» TASK TO CARRY OUT
In the data, extract each line that holds the string "hfun".
++++++++
/-- `[N] : 𝕌_N → 𝔼` is holomorphic at every point. [cite: MochizukiAbsTopIII2015, Corollary 2.7 (b) p.59] -/
theorem isHolAt_nsmulCov (N : ℕ) (x : nsmulLocus Φ N) : IsHolAt (nsmulCov Φ N) x :=
  Filter.Eventually.of_forall fun y =>
    ((contMDiff_nsmulCov Φ N (n := ω)) y).mdifferentiableAt (by simp)

/-- The inclusion `𝕌_N ↪ 𝔼` is holomorphic at every point. [cite: MochizukiAbsTopIII2015, Corollary 2.7 (b) p.59] -/
theorem isHolAt_nsmulImm (N : ℕ) (x : nsmulLocus Φ N) : IsHolAt (nsmulImm Φ N) x :=
  Filter.Eventually.of_forall fun y =>
    ((contMDiff_nsmulImm Φ N (n := ω)) y).mdifferentiableAt (by simp)

/-- **Sub-node (b).6 PROVED**: `[N]` and the inclusion are co-holomorphic in the Riemann-surface
form: they map (points of one connected component) into one connected component of the connected
`𝔼`, and are holomorphic together. [cite: MochizukiAbsTopIII2015, Corollary 2.7 (b) p.59] -/
theorem nsmulCoholomorphic_holds :
    Literature.AnabelianGeometry.AbsoluteAnabelian.HolomorphicEllipticCuspidalization.NsmulCoholomorphic := by
  intro ι _ Φ N _ x x' _
  haveI := connectedSpace_puncturedTorus Φ
  refine ⟨?_, ⟨fun _ => isHolAt_nsmulImm Φ N x', fun _ => isHolAt_nsmulCov Φ N x⟩⟩
  rw [PreconnectedSpace.connectedComponent_eq_univ, PreconnectedSpace.connectedComponent_eq_univ]

/-! ### (b).2, (b).4: morphisms of the associated Aut-holomorphic spaces -/

/-- `[N] : 𝕌_N → 𝔼` (`N ≠ 0`) is a local homeomorphism: multiplication by `N` is the isogeny
`ρ(N • 1)` of the torus, a covering map (`ComplexTorus.IsIsogeny.isCoveringMap'`), and its restriction
to the preimage `𝕌_N` of the open `𝔼` is again a covering map.  (Private copy of the covering step of
sub-node (b).1, whose closing theorem is abc-iut-w5-d226's `nsmulCovIsFiniteEtale_holds`.)
[cite: MochizukiAbsTopIII2015, Corollary 2.7 (b) p.59] -/
private theorem isLocalHomeomorph_nsmulCov {N : ℕ} (hN : N ≠ 0) :
    IsLocalHomeomorph (nsmulCov Φ N) := by
  classical
  have hfun : (fun x : ComplexTorus Φ => N • x) =
      Literature.Geometry.Kaehler.ComplexTorus.mapMatrix Φ Φ ((N : ℤ) • (1 : Matrix ι ι ℤ)) := by
    funext x
    rw [Literature.Geometry.Kaehler.ComplexTorus.mapMatrix_smul,
      Literature.Geometry.Kaehler.ComplexTorus.mapMatrix_one, natCast_zsmul]
  have hN' : (N : ℤ) ≠ 0 := by exact_mod_cast hN
  have hcov : IsCoveringMap (fun x : ComplexTorus Φ => N • x) := by
    rw [hfun]
    exact (Literature.Geometry.Kaehler.ComplexTorus.isIsogeny_smul_one Φ hN').isCoveringMap'
  have hres : IsCoveringMap (nsmulCov Φ N) :=
    hcov.restrictPreimage (puncturedTorus Φ : Set (ComplexTorus Φ))
  exact hres.isLocalHomeomorph

/-- The inclusion `𝕌_N ↪ 𝔼` is an open embedding. [cite: MochizukiAbsTopIII2015, Corollary 2.7 (b) p.59] -/
theorem isOpenEmbedding_nsmulImm (N : ℕ) : IsOpenEmbedding (nsmulImm Φ N) := by
  rw [nsmulImm_eq_inclusion]
  exact TopologicalSpace.Opens.isOpenEmbedding_of_le (nsmulLocus_le Φ N)

/-- **Sub-node (b).2 PROVED**: `[N] : 𝕌_N → 𝔼` is a morphism of the associated Aut-holomorphic
spaces — étale (a local homeomorphism, being a covering map) and holomorphic, hence a `(𝒰,𝒱)`-local
morphism for all local structures by abc-iut-L4-t8's `isLocalMorphism_ofCharted_of_isRCHolomorphic`
(converse of Cor 2.3 (i)).
[cite: MochizukiAbsTopIII2015, Corollary 2.7 (b) p.59] -/
theorem nsmulCovIsMorphism_holds :
    Literature.AnabelianGeometry.AbsoluteAnabelian.HolomorphicEllipticCuspidalization.NsmulCovIsMorphism := by
  intro ι _ Φ N hN
  exact isLocalMorphism_ofCharted_of_isRCHolomorphic (isLocalHomeomorph_nsmulCov Φ hN)
    (fun x => Or.inl (isHolAt_nsmulCov Φ N x)) _ _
++++++++
» COMPLETED TASK
  have hfun : (fun x : ComplexTorus Φ => N • x) =
    rw [hfun]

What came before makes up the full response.